_Your goal_.
Can you quote, word for word, every line from the first line of the records below through the line containing "Fifth file of", and nothing else?

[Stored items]
—————
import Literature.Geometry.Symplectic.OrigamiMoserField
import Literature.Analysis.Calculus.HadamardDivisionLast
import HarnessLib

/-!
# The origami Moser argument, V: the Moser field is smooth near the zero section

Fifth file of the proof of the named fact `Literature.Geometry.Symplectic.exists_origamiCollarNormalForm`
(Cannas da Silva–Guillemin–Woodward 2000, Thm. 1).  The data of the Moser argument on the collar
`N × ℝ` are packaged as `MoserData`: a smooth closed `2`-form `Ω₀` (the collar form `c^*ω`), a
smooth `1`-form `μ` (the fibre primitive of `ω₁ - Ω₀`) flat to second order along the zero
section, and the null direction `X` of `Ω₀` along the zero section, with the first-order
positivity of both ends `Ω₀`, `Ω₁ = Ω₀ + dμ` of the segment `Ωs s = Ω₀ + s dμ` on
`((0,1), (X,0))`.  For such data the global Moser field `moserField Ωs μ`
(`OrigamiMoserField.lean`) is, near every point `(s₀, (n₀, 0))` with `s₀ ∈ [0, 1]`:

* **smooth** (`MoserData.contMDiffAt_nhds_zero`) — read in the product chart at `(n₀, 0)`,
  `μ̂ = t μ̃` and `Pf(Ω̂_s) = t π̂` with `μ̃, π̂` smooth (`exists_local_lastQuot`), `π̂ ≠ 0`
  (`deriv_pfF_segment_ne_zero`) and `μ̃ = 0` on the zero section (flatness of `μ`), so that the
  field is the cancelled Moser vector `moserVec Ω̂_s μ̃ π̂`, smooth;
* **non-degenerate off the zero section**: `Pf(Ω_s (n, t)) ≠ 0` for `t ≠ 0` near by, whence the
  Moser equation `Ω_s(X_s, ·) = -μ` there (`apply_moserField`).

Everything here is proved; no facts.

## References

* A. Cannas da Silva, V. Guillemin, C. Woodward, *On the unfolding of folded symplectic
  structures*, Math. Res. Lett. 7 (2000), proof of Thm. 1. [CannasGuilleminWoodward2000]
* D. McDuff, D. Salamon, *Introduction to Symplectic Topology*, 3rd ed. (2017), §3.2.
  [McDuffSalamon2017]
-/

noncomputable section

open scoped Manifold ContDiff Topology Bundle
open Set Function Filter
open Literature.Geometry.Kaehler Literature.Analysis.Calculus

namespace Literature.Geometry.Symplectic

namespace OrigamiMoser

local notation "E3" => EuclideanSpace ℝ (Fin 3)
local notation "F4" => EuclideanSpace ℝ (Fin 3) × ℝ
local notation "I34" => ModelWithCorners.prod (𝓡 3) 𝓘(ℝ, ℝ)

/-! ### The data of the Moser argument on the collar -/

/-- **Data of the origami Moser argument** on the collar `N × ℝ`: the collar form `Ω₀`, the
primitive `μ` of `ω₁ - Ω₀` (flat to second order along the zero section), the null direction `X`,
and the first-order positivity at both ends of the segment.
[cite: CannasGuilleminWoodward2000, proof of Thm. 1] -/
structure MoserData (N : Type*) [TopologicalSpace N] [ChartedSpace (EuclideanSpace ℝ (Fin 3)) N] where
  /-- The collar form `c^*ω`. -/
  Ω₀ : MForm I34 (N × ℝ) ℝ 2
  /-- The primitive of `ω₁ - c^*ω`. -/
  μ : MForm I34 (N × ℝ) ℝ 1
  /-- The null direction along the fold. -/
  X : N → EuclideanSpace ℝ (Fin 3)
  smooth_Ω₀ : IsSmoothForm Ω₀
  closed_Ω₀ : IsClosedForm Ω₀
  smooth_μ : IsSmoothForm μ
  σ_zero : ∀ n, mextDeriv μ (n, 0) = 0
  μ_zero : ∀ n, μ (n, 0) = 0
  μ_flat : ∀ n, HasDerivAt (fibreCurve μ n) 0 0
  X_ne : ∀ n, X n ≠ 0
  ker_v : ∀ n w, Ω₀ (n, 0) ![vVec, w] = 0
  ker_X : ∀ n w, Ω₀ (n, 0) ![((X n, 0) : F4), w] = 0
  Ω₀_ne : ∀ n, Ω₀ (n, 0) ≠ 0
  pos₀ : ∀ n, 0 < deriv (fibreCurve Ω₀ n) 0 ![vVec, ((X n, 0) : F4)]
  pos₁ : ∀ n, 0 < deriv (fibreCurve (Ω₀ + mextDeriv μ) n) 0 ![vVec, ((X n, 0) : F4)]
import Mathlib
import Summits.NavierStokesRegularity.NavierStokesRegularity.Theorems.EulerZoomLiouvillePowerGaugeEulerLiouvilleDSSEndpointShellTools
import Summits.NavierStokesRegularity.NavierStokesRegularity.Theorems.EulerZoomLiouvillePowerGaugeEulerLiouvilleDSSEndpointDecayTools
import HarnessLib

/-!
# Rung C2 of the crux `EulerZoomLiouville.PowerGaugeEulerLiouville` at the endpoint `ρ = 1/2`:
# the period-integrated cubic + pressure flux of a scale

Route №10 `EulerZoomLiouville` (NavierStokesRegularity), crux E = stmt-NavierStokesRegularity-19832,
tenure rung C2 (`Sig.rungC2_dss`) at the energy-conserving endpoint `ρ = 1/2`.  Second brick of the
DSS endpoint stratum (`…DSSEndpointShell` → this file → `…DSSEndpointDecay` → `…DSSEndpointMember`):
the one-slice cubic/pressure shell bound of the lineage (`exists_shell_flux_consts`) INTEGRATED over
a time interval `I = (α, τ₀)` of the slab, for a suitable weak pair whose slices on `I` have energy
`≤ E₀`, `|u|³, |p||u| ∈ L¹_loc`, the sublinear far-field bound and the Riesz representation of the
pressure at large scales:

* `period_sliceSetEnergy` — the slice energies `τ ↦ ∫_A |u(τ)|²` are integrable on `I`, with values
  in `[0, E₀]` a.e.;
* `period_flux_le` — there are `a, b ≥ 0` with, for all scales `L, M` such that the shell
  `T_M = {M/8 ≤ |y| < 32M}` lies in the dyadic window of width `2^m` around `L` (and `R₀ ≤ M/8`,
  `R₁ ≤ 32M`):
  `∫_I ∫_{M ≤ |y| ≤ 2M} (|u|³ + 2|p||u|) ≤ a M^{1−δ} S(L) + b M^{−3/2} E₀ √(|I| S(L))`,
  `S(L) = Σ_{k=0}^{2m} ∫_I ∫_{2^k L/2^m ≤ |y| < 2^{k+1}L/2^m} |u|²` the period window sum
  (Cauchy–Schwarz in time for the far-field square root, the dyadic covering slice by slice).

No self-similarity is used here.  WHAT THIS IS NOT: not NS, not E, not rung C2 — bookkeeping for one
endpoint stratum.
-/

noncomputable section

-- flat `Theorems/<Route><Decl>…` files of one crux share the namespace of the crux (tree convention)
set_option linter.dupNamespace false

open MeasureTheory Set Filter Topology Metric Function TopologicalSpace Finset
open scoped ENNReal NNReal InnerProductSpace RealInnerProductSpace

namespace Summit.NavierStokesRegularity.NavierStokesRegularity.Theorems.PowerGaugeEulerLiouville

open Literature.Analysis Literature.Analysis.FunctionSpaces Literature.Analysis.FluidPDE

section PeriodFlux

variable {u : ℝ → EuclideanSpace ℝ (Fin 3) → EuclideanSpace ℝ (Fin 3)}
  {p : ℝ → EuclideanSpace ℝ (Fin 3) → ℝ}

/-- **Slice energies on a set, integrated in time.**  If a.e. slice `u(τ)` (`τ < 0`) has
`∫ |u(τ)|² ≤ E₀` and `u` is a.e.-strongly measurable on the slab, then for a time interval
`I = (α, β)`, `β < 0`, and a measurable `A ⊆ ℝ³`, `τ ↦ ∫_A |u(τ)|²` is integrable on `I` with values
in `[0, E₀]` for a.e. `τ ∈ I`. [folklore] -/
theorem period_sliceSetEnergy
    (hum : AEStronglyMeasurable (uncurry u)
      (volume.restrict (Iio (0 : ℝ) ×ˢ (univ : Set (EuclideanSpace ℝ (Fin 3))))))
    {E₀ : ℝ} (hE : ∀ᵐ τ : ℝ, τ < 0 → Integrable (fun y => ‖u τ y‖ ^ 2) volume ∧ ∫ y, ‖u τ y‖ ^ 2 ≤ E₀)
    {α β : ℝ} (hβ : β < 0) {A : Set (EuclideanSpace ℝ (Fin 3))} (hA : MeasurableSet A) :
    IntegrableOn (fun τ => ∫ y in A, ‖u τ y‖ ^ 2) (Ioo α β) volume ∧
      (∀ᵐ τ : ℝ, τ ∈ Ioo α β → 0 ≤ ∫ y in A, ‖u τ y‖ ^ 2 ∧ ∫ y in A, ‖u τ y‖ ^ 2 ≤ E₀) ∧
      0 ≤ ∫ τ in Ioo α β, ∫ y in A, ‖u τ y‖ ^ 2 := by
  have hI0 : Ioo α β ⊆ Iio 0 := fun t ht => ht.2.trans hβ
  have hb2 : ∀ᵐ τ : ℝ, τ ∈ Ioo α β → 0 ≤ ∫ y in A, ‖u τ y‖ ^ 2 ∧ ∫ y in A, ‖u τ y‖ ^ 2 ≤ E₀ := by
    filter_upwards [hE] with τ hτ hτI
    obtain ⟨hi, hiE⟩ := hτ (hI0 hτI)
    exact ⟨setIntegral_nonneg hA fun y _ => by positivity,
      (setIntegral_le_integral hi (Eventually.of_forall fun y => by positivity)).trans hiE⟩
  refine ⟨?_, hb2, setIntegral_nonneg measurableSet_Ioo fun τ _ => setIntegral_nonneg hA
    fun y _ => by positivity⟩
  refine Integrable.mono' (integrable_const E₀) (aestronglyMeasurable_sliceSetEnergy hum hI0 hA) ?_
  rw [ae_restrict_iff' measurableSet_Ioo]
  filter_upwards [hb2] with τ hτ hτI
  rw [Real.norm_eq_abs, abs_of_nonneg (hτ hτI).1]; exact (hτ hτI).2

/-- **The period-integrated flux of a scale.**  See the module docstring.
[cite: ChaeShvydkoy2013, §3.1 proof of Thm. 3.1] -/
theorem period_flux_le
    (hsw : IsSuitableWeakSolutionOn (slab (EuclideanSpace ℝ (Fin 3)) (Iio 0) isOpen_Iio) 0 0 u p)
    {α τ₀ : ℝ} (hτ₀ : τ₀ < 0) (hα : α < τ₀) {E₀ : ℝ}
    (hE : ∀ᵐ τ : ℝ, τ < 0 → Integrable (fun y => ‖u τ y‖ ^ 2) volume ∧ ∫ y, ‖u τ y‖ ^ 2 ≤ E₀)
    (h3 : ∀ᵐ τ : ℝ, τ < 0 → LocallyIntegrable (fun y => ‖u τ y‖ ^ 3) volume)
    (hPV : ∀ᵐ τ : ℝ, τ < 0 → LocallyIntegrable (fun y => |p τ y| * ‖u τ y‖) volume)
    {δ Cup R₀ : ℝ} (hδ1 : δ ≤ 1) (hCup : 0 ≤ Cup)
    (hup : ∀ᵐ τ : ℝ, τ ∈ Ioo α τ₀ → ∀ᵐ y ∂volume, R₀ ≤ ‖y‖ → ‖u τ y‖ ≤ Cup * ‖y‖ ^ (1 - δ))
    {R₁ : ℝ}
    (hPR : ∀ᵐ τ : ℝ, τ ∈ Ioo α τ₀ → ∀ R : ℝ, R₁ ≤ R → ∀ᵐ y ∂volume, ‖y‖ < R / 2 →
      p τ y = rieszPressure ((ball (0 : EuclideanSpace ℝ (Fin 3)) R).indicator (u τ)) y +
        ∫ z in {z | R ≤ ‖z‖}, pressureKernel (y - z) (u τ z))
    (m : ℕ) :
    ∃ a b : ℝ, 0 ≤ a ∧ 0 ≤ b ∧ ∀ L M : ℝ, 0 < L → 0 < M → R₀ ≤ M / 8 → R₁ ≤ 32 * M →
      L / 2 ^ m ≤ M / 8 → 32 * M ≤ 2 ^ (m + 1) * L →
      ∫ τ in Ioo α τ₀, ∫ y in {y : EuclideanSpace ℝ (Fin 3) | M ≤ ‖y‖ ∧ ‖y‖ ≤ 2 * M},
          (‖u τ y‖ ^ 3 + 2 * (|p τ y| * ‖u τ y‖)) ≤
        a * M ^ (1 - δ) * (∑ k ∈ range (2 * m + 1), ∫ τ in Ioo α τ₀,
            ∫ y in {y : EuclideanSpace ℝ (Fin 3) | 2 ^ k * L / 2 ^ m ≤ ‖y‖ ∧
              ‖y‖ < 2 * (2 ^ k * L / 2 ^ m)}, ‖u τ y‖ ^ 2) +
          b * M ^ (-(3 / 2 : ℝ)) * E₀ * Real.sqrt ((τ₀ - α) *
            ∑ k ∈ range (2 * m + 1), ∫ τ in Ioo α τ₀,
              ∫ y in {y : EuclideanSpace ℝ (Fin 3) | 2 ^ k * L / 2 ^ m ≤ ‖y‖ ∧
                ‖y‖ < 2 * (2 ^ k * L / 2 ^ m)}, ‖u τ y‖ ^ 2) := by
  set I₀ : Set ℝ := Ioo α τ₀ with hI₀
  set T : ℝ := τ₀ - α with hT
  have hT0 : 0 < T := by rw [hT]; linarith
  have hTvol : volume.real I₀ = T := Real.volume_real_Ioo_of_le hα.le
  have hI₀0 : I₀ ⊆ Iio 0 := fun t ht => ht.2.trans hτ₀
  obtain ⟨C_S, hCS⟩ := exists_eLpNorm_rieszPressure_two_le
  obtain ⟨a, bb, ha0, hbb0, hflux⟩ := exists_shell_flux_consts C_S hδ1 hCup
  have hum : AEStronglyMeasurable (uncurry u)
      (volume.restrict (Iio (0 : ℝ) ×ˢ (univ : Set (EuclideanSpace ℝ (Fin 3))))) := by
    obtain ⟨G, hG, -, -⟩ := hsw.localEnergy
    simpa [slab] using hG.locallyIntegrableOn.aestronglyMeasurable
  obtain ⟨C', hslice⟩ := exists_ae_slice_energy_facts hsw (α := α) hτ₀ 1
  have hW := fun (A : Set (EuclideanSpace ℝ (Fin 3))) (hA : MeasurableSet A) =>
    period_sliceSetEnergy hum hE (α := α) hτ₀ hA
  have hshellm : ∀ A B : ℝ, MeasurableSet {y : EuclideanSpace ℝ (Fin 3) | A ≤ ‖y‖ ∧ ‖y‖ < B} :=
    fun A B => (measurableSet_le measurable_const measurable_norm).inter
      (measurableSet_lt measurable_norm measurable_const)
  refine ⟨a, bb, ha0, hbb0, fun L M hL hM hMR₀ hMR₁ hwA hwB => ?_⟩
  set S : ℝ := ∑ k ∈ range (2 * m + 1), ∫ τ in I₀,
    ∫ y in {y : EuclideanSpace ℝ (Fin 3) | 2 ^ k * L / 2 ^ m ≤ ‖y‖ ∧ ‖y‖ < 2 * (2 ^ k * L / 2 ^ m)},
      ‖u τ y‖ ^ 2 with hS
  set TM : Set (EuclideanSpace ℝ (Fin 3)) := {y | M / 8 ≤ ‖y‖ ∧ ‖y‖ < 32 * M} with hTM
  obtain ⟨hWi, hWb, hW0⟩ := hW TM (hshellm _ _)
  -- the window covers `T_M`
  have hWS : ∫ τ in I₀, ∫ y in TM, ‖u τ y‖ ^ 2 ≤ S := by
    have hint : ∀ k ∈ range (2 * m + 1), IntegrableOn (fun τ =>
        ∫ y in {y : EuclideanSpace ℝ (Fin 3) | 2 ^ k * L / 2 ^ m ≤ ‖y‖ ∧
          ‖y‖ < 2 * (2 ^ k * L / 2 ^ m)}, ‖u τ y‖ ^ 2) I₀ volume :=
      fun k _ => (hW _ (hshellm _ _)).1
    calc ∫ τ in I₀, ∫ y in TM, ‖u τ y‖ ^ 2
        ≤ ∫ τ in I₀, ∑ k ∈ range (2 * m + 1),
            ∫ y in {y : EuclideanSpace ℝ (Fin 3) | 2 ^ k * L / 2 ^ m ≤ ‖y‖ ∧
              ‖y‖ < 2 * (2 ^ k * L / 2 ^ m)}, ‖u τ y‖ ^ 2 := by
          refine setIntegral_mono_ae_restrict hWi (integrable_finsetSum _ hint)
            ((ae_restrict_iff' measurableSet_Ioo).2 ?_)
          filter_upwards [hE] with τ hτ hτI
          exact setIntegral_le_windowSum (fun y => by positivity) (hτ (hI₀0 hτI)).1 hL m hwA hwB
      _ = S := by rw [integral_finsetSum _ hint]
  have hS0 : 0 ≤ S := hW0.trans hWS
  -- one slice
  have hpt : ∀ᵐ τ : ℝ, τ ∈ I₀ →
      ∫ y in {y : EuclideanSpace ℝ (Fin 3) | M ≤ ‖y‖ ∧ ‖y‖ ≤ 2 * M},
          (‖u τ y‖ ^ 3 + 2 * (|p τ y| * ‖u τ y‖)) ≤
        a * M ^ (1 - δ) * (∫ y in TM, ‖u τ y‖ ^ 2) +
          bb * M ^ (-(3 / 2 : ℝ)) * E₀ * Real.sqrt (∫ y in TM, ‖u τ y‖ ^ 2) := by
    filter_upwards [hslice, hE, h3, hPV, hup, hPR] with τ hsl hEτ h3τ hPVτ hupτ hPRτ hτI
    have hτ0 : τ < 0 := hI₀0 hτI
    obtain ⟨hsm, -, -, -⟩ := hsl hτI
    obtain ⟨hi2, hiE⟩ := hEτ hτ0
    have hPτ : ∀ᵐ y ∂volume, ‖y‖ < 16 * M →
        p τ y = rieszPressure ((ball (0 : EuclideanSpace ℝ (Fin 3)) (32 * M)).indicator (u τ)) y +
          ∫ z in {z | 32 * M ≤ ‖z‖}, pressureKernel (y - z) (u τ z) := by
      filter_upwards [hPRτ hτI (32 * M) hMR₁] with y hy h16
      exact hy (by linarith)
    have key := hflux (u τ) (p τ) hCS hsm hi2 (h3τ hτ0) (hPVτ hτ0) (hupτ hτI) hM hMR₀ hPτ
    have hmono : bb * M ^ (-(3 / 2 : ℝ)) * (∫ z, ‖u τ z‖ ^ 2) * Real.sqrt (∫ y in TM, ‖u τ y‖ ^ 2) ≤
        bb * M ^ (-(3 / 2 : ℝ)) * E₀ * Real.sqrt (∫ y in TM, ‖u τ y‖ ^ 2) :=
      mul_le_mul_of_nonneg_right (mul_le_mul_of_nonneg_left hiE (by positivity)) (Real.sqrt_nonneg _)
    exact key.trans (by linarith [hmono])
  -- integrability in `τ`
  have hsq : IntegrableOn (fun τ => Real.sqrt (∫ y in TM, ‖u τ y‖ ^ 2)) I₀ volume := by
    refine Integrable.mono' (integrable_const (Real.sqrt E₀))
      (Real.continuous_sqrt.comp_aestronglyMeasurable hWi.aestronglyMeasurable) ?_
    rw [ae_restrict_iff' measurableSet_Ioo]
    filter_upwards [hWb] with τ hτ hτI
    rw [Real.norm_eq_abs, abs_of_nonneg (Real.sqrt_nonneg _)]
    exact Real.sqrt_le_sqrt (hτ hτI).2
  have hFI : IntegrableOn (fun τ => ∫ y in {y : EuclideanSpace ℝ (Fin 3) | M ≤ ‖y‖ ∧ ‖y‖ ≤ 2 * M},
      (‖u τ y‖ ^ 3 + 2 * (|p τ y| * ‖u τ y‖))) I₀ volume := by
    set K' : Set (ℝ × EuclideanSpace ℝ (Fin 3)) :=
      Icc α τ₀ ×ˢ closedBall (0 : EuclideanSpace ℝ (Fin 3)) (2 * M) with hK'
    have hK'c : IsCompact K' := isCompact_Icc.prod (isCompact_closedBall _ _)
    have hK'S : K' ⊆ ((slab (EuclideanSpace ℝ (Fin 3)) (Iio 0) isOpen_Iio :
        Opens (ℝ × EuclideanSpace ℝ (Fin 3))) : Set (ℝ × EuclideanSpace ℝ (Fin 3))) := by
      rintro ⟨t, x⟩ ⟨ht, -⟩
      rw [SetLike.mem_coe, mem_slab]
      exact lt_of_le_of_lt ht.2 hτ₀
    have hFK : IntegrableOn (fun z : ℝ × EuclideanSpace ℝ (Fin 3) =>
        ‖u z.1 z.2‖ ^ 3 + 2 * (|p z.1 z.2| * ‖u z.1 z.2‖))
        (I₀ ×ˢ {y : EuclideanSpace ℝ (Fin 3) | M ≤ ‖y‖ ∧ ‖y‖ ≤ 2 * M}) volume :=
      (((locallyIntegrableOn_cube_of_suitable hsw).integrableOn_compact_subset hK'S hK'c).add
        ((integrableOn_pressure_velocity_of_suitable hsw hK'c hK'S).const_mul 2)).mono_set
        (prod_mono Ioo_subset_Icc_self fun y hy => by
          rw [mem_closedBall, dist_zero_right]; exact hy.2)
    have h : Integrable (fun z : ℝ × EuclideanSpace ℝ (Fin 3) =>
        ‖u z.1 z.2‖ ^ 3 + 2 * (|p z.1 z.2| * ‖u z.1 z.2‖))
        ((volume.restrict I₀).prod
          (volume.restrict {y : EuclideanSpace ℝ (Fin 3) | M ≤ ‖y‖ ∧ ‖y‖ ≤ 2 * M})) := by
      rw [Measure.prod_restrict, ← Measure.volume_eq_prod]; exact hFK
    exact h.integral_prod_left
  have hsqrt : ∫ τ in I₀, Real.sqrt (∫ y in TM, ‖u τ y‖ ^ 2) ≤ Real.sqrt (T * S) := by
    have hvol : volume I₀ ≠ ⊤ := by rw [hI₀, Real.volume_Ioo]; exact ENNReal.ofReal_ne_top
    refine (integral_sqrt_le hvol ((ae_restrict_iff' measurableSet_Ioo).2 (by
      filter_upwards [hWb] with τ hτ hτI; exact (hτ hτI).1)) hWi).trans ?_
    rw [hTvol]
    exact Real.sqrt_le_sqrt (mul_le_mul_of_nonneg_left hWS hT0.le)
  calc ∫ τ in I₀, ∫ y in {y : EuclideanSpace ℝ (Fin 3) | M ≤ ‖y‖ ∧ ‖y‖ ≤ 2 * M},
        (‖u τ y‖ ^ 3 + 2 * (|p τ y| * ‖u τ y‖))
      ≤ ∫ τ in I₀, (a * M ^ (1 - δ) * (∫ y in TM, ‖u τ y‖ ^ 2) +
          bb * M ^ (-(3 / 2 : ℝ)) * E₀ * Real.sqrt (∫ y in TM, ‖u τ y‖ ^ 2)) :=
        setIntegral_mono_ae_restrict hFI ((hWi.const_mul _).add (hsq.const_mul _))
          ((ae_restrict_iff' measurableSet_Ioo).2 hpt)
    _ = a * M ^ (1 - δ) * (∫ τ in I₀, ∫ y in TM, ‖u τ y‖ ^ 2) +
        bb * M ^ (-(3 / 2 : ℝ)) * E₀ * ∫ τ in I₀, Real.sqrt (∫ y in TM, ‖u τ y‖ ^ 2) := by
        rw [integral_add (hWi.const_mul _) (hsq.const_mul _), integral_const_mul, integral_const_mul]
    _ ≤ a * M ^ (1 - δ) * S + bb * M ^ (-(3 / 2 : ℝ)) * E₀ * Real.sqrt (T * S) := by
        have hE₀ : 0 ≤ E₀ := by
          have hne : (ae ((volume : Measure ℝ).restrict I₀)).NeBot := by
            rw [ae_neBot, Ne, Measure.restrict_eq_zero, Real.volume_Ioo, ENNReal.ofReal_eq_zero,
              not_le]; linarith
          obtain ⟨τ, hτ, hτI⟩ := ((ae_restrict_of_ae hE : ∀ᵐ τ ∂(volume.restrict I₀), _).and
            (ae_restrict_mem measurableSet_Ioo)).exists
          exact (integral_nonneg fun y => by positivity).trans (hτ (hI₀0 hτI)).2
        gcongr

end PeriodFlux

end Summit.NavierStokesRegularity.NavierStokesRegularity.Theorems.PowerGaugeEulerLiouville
—————
_Result of this exercise_.
import Literature.Geometry.Symplectic.OrigamiMoserField
import Literature.Analysis.Calculus.HadamardDivisionLast
import HarnessLib

/-!
# The origami Moser argument, V: the Moser field is smooth near the zero section

Fifth file of the proof of the named fact `Literature.Geometry.Symplectic.exists_origamiCollarNormalForm`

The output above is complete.